Ashby Balances Natomas Service Cuts

When it comes to Sacramento’s budget process, Councilwoman Angelique Ashby faces the challenge of balancing the needs of her community with what the city can afford.

The bulk of Ashby’s constituents reside in Natomas where proposed budget cuts will likely impact everything from police and fire coverage to library services.

“I am trying very hard to strike that balance,” said Ashby, who also represents a portion of downtown and Old Sacramento. “The choices have gotten tougher.”

One way Ashby has been able to “plug” the holes created by proposed cuts to public safety, parks and recreation programs is her use of District One’s discretionary money. This money is not part of the general fund and can only be spent in District One.

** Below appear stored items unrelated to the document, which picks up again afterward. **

/-- **(1.10) ON THE TORUS, DERIVATIVE CLAUSE, FROM THE KERNEL BOUNDS** (one volume, `1 ≤ k ≤ K`, `k ≤ m + K`): for every `f` with
`|f| ≤ F` vanishing within fine distance `D ≥ 0` of `x` and every direction `μ`,
`|(∂^ε_μG^ε_k f)(x)| ≤ (2C₀e^{δ₀}K_d(δ₀/2) + a²·c_term/(L−1))·e^{−min(δ₀/2, δ/4)·εD}·F` — one power of `L^jε` per term
instead of two (B4 (2.38)), the `j = 0` term `ε·∂¹G_0^{unit}` with `ε ≤ 1`. [cite: Balaban1983RegularityDecay, Theorem (1.10) p.573
(«|(D^η_{A,μ}G_k(Ω,A)f)(x)| ≤ c₀exp(−δ₀dist(x,supp f))‖f‖_∞»), proof route pp.582–584 (2.34), (2.38), Lemma 2.4, p.572 (torus)] -/
theorem deriv_row_bound {a msq : ℝ} (ha : 0 < a) (hm : 0 ≤ msq) {k : ℕ} (hk1 : 1 ≤ k) (hkK : k ≤ P.K)
    (hkm : k ≤ P.m + P.K) {C δ C₀ δ₀ : ℝ} (hC : 0 ≤ C) (hδ : 0 < δ) (hC₀ : 0 ≤ C₀) (hδ₀ : 0 < δ₀)
    (hK : KerBounds P a msq k C δ)
    (hG0 : ∀ x x' : Site P 0, |G0unit P a msq x x'| ≤ C₀ * Real.exp (-(δ₀ * T P 0 x x')))
    (μ : Fin P.d) (x : Site P 0) (f : Site P 0 → ℝ) {F D : ℝ} (hF : ∀ z, |f z| ≤ F) (hD0 : 0 ≤ D)
    (hD : ∀ z, f z ≠ 0 → D ≤ T P 0 x z) :
    |((deriv P 0 P.eps μ * (tower P a msq).G k) *ᵥ f) x|
      ≤ (2 * C₀ * Real.exp δ₀ * B4Sect5Proof.latticeConst P.d (δ₀ / 2) +
          a ^ 2 * cTerm P.d C δ * (1 / ((P.L : ℝ) - 1))) *
          Real.exp (-(min (δ₀ / 2) (δ / 4) * (P.eps * D))) * F := by
  have hL1 : (1 : ℝ) < P.L := one_lt_cast_L P
  have hε1 : P.eps ≤ 1 := eps_le_one (P := P)
  have hε0 : 0 < P.eps := P.eps_pos
  have hF0 : 0 ≤ F := (abs_nonneg _).trans (hF x)
  have hεD : 0 ≤ P.eps * D := mul_nonneg hε0.le hD0
  have hct : 0 ≤ cTerm P.d C δ := cTerm_nonneg P.d hC hδ
  set m₀ := min (δ₀ / 2) (δ / 4) with hm₀
  have hm₀0 : 0 ≤ m₀ := le_min (by positivity) (by positivity)
  -- split (∂G f)(x) along (2.34)
  have hsplit : ((deriv P 0 P.eps μ * (tower P a msq).G k) *ᵥ f) x
      = P.eps * ∑ x', (deriv P 0 1 μ * G0unit P a msq) x x' * f x'
        + ∑ j ∈ Finset.Ico 1 k, B1.aSeq a P.L j ^ 2 * P.spacing j *
            ∑ x', (∑ y : Site P j, ∑ y' : Site P j,
              K1 P a msq j μ x ⟨j, y⟩ * Crs P a msq j y y' * (Qk P j * Grs P a msq j) y' x') * f x' := by
    have e1 : ((deriv P 0 P.eps μ * (tower P a msq).G k) *ᵥ f) x
        = ∑ x', (deriv P 0 P.eps μ * (tower P a msq).G k) x x' * f x' := rfl
    rw [e1]
    calc ∑ x', (deriv P 0 P.eps μ * (tower P a msq).G k) x x' * f x'
        = ∑ x', (P.eps * (deriv P 0 1 μ * G0unit P a msq) x x' * f x' +
            ∑ j ∈ Finset.Ico 1 k, B1.aSeq a P.L j ^ 2 * P.spacing j *
              (∑ y : Site P j, ∑ y' : Site P j,
                K1 P a msq j μ x ⟨j, y⟩ * Crs P a msq j y y' * (Qk P j * Grs P a msq j) y' x') * f x') := by
          refine Finset.sum_congr rfl fun x' _ => ?_
          rw [derivG_apply_eq P ha hm hk1, add_mul, Finset.sum_mul]
      _ = _ := by
          rw [Finset.sum_add_distrib, Finset.sum_comm, Finset.mul_sum]
          congr 1
          · exact Finset.sum_congr rfl fun x' _ => by ring
          · refine Finset.sum_congr rfl fun j _ => ?_
            rw [Finset.mul_sum]
            exact Finset.sum_congr rfl fun x' _ => by ring
  -- the j = 0 row
  have h0 : |P.eps * ∑ x', (deriv P 0 1 μ * G0unit P a msq) x x' * f x'|
      ≤ 2 * C₀ * Real.exp δ₀ * B4Sect5Proof.latticeConst P.d (δ₀ / 2) * Real.exp (-(m₀ * (P.eps * D))) * F := by
    have hrow := fine_row_sum P hδ₀ x f hF hD
    have hexp : Real.exp (-(δ₀ / 2 * D)) ≤ Real.exp (-(m₀ * (P.eps * D))) := by
      apply Real.exp_le_exp.mpr
      have h1 : m₀ * (P.eps * D) ≤ δ₀ / 2 * (P.eps * D) := mul_le_mul_of_nonneg_right (min_le_left _ _) hεD
      have h2 : δ₀ / 2 * (P.eps * D) ≤ δ₀ / 2 * D := by
        have : P.eps * D ≤ 1 * D := mul_le_mul_of_nonneg_right hε1 hD0
        rw [one_mul] at this
        exact mul_le_mul_of_nonneg_left this (by positivity)
      linarith
    have hdb := derivG0unit_bound P hC₀ hδ₀ hG0 μ x
    calc |P.eps * ∑ x', (deriv P 0 1 μ * G0unit P a msq) x x' * f x'|
        = P.eps * |∑ x', (deriv P 0 1 μ * G0unit P a msq) x x' * f x'| := by rw [abs_mul, abs_of_nonneg hε0.le]
      _ ≤ 1 * (∑ x', Real.exp (-(δ₀ * T P 0 x x')) * |f x'| * (2 * C₀ * Real.exp δ₀)) := by
          refine mul_le_mul hε1 ?_ (abs_nonneg _) zero_le_one
          calc |∑ x', (deriv P 0 1 μ * G0unit P a msq) x x' * f x'|
              ≤ ∑ x', |(deriv P 0 1 μ * G0unit P a msq) x x' * f x'| := Finset.abs_sum_le_sum_abs _ _
            _ ≤ ∑ x', Real.exp (-(δ₀ * T P 0 x x')) * |f x'| * (2 * C₀ * Real.exp δ₀) := by
                refine Finset.sum_le_sum fun x' _ => ?_
                rw [abs_mul]
                calc |(deriv P 0 1 μ * G0unit P a msq) x x'| * |f x'|
                    ≤ 2 * C₀ * Real.exp δ₀ * Real.exp (-(δ₀ * T P 0 x x')) * |f x'| :=
                      mul_le_mul_of_nonneg_right (hdb x') (abs_nonneg _)
                  _ = _ := by ring
      _ = 2 * C₀ * Real.exp δ₀ * ∑ x', Real.exp (-(δ₀ * T P 0 x x')) * |f x'| := by
          rw [one_mul, ← Finset.sum_mul]; ring
      _ ≤ 2 * C₀ * Real.exp δ₀ * (F * B4Sect5Proof.latticeConst P.d (δ₀ / 2) * Real.exp (-(δ₀ / 2 * D))) :=
          mul_le_mul_of_nonneg_left hrow (by positivity)
      _ ≤ 2 * C₀ * Real.exp δ₀ * (F * B4Sect5Proof.latticeConst P.d (δ₀ / 2) * Real.exp (-(m₀ * (P.eps * D)))) := by
          have hR := B4Sect5Proof.latticeConst_nonneg P.d (show 0 ≤ δ₀ / 2 by positivity)
          exact mul_le_mul_of_nonneg_left (mul_le_mul_of_nonneg_left hexp (by positivity)) (by positivity)
      _ = _ := by ring
  -- the rows j ≥ 1
  have hj : ∀ j ∈ Finset.Ico 1 k,
      |B1.aSeq a P.L j ^ 2 * P.spacing j *
          ∑ x', (∑ y : Site P j, ∑ y' : Site P j,
            K1 P a msq j μ x ⟨j, y⟩ * Crs P a msq j y y' * (Qk P j * Grs P a msq j) y' x') * f x'|
        ≤ a ^ 2 * cTerm P.d C δ * Real.exp (-(m₀ * (P.eps * D))) * F * P.spacing j := by
    intro j hjm
    obtain ⟨hj1, hjk⟩ := Finset.mem_Ico.mp hjm
    have ht := term_row_bound P hC hδ hK hj1 hjk hkm x (fun z y => K1 P a msq j μ z ⟨j, y⟩)
      (hK.k1 j hj1 hjk μ) f hF hD
    have haj : B1.aSeq a P.L j ^ 2 ≤ a ^ 2 := by
      have := B5Leaf235Torus.abs_aSeq_le ha hL1 j
      rw [← sq_abs]; exact pow_le_pow_left₀ (abs_nonneg _) this 2
    have hs0 : 0 ≤ P.spacing j := (P.spacing_pos j).le
    have hexp : Real.exp (-(δ / 4 * (D / (P.L : ℝ) ^ j))) ≤ Real.exp (-(m₀ * (P.eps * D))) :=
      (exp_scale_le P hkK hjk (by positivity) hD0).trans
        (Real.exp_le_exp.mpr (by nlinarith [mul_le_mul_of_nonneg_right (min_le_right (δ₀ / 2) (δ / 4)) hεD]))
    rw [abs_mul, abs_of_nonneg (by positivity)]
    calc B1.aSeq a P.L j ^ 2 * P.spacing j *
          |∑ x', (∑ y : Site P j, ∑ y' : Site P j,
            K1 P a msq j μ x ⟨j, y⟩ * Crs P a msq j y y' * (Qk P j * Grs P a msq j) y' x') * f x'|
        ≤ a ^ 2 * P.spacing j * (cTerm P.d C δ * Real.exp (-(m₀ * (P.eps * D))) * F) :=
          mul_le_mul (mul_le_mul haj le_rfl hs0 (by positivity))
            (ht.trans (mul_le_mul_of_nonneg_right (mul_le_mul_of_nonneg_left hexp hct) hF0)) (abs_nonneg _)
            (by positivity)
      _ = _ := by ring
  rw [hsplit]
  calc |P.eps * ∑ x', (deriv P 0 1 μ * G0unit P a msq) x x' * f x' +
        ∑ j ∈ Finset.Ico 1 k, B1.aSeq a P.L j ^ 2 * P.spacing j *
          ∑ x', (∑ y : Site P j, ∑ y' : Site P j,
            K1 P a msq j μ x ⟨j, y⟩ * Crs P a msq j y y' * (Qk P j * Grs P a msq j) y' x') * f x'|
      ≤ |P.eps * ∑ x', (deriv P 0 1 μ * G0unit P a msq) x x' * f x'| +
        ∑ j ∈ Finset.Ico 1 k, |B1.aSeq a P.L j ^ 2 * P.spacing j *
          ∑ x', (∑ y : Site P j, ∑ y' : Site P j,
            K1 P a msq j μ x ⟨j, y⟩ * Crs P a msq j y y' * (Qk P j * Grs P a msq j) y' x') * f x'| :=
        (abs_add_le _ _).trans (add_le_add le_rfl (Finset.abs_sum_le_sum_abs _ _))
    _ ≤ 2 * C₀ * Real.exp δ₀ * B4Sect5Proof.latticeConst P.d (δ₀ / 2) * Real.exp (-(m₀ * (P.eps * D))) * F +
        ∑ j ∈ Finset.Ico 1 k, a ^ 2 * cTerm P.d C δ * Real.exp (-(m₀ * (P.eps * D))) * F * P.spacing j :=
        add_le_add h0 (Finset.sum_le_sum hj)
    _ = 2 * C₀ * Real.exp δ₀ * B4Sect5Proof.latticeConst P.d (δ₀ / 2) * Real.exp (-(m₀ * (P.eps * D))) * F +
        a ^ 2 * cTerm P.d C δ * Real.exp (-(m₀ * (P.eps * D))) * F * ∑ j ∈ Finset.Ico 1 k, P.spacing j := by
        rw [Finset.mul_sum]
    _ ≤ 2 * C₀ * Real.exp δ₀ * B4Sect5Proof.latticeConst P.d (δ₀ / 2) * Real.exp (-(m₀ * (P.eps * D))) * F +
        a ^ 2 * cTerm P.d C δ * Real.exp (-(m₀ * (P.eps * D))) * F * (1 / ((P.L : ℝ) - 1)) :=
        add_le_add le_rfl (mul_le_mul_of_nonneg_left (sum_spacing_le P hkK)
          (by positivity : (0 : ℝ) ≤ a ^ 2 * cTerm P.d C δ * Real.exp (-(m₀ * (P.eps * D))) * F))
    _ = _ := by ring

Recently, Ashby resurrected the Summer Oasis Program for elementary school-age youngsters in Natomas. The popular day camp has suffered cut backs in recent years and was slated to be eliminated entirely this summer.

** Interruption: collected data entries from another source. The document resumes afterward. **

import Summits.ABC.IUTFork.Conditional.Layer2OfSa
import Summits.ABC.IUTFork.Conditional.Layer2OfSb
import HarnessLib

/-!
# L2 LAYER CERTIFICATE (top) — the [EtTh] members of the [IUTchIII] Cor 3.12 cone modulo S, for the apex `Conditional/AbcOfS`

abc-iut cell, director-abc 2026-08-26T05:19:55Z (C2); C lead abc-iut-plan (plan/C/ABC-OF-S-SPEC.md §3); shape = plan/L6/CERT-L6.md §1
(= `Conditional/Layer6OfS.lean`). Seat abc-iut-w6-d071 (wave W6, block C), row CERT-L2. Parts: `Layer2OfSa.lean` ([EtTh] §1–§2, 53 nodes)
and `Layer2OfSb.lean` ([EtTh] §3–§5, 52 nodes); MAP of record HOME/staging/w6/w6-d071/cert/CERT-L2-MAP-v0.tsv.

THIS FILE PROVES NOTHING NEW AND ASSERTS NOTHING. It conjoins the two part residuals into the ONE binder the apex takes for layer L2 and
derives the whole L2 cone slice from it BY NAME.

COUNT LINE (L2 cone, plan/CONE-BOARD.tsv @06:06:26Z ∩ L2 = 105 nodes; STATUS SOURCE plan/DAG.tsv @06:00:22Z):
**105 = d 19 (DAG-discharged claim nodes: A 11 + B 8; + 82 witnessed discharge sub-rows conjoined, A 10 + B 72) + r 63 (Residual = the L2 entries
of the C scoreboard: A 28 + B 35; 21 of them carry an L2-lead CONE-L2-STATUS v2.3 verdict «DISCHARGED…/PROVED…» and move at v1 on the lead's
word; FACT-policy nodes tagged per line) + d_data 19 (K4 data aliases, name-checked: A 10 + B 9) + not-indexed 4 (K5: Cor2.8(ii),
Cor2.19(i)(ii)(iii)).  19 + 63 + 19 + 4 = 105.**  S consumed at L2: NO.  KERNEL NOTE: `Layer2Residual` is inhabited by the index's `_part`
witnesses (`layer2Residual_inhabited`) — «residual» is a STATUS label (DAG/NODES), not an open kernel obligation.
HONEST FRAMING: typed ≠ proved; indexed ≠ endorsed; witnessed ≠ lead-discharged; nothing here asserts that abc is proved or refuted or takes
a side on [IUTchIII] Cor. 3.12. [claim: Mochizuki2012, status: disputed]
-/

namespace Summit.ABC.IUTFork.Conditional

universe u₁ u₂ u₃ u₄ u₅ u₆ u₇ u₈ u₉ u₁₀

/-- **The L2 binder of the apex**: the residual conjunctions of both parts. [claim: Mochizuki2012, status: disputed] -/
def Layer2Residual : Prop :=
  Layer2ResidualA.{u₁, u₂, u₃, u₄, u₅, u₆} ∧ Layer2ResidualB.{u₁, u₂, u₃, u₄, u₅, u₆, u₇}

/-- **The L2 slice of the cone**: both parts, discharged ∧ residual. [claim: Mochizuki2012, status: disputed] -/
def Layer2Cone : Prop :=
  Layer2ConeA.{u₁, u₂, u₃, u₄, u₅, u₆} ∧ Layer2ConeB.{u₁, u₂, u₃, u₄, u₅, u₆, u₇, u₈, u₉, u₁₀}

/-- The L2 slice follows from its residual binder alone (discharged halves witnessed BY NAME in the parts).
[claim: Mochizuki2012, status: disputed] -/
theorem layer2Cone_of (h : Layer2Residual.{u₁, u₂, u₃, u₄, u₅, u₆, u₇}) :
    Layer2Cone.{u₁, u₂, u₃, u₄, u₅, u₆, u₇, u₈, u₉, u₁₀} :=
  ⟨layer2ConeA_of h.1, layer2ConeB_of h.2⟩

/-- KERNEL NOTE made checkable: the L2 binder is inhabited by the index's partial witnesses BY NAME. [claim: Mochizuki2012, status: disputed] -/
theorem layer2Residual_inhabited : Layer2Residual.{u₁, u₂, u₃, u₄, u₅, u₆, u₇} :=
  ⟨layer2ResidualA_inhabited, layer2ResidualB_inhabited⟩

/-- Hence the whole L2 slice of the cone is inhabited (status labels aside). [claim: Mochizuki2012, status: disputed] -/
theorem layer2Cone_inhabited : Layer2Cone.{u₁, u₂, u₃, u₄, u₅, u₆, u₇, u₈, u₉, u₁₀} :=
  layer2Cone_of layer2Residual_inhabited

/-- LAYER CENSUS L2 (bookkeeping arithmetic over the MAP counts): parts A + B, classes d + r + d_data + not-indexed. [folklore] -/
theorem layer2_census_v0 : (11 + 8 : ℕ) = 19 ∧ (28 + 35 : ℕ) = 63 ∧ (10 + 9 : ℕ) = 19 ∧ (19 + 63 + 19 + 4 : ℕ) = 105 ∧
    (53 + 52 : ℕ) = 105 := ⟨rfl, rfl, rfl, rfl, rfl⟩

end Summit.ABC.IUTFork.Conditional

After hearing from several Natomas families, Ashby decided to allocate $10,000 for a single Summer Oasis site at Regency Park starting next week. Regency Park was picked because it has been the most-used Summer Oasis site in Natomas the past three years, she said.

Public safety issues – such as levee upgrades, police and fire coverage – continue to be a priority for Ashby.

Earlier this year, she used some of that discretionary money to hire police officer John Banks to work on traffic safety around Natomas-area schools. And while the number of brown outs threaten to rise in coming months and fire Station No. 43 will not be equipped as planned, Ashby said the West Natomas station will open as scheduled this summer.

“We will have fire protection west of Interstate 5,” said Ashby.

Proposed cuts to other services in Natomas – such as libraries, community centers and pools – will likely be based on how much the community uses them.

For the second summer in a row, the Natomas High School swimming pool will only be used for paid programs. Doyle Pool on Mendel Way, however, will be open to the public because it is one of the top three most-used pools in the city.

Three community centers citywide, including the one located in South Natomas, are expected to remain open. The centers were chosen based on geographic area, how many people use the facility and the amount of revenue generated to help pay for programs.

When cuts are considered for libraries, hot mapping will be used to see what hours libraries are used most and changes suggested accordingly.

Ashby encouraged Natomas-area residents concerned about a particular city resource, program or entity to contact her office during the budget process.

“I am more than interested in hearing what anybody has to say,” she said. “People should be aware, cuts being proposed to public safety are sweeping and would have an impact on the city and increase crime.”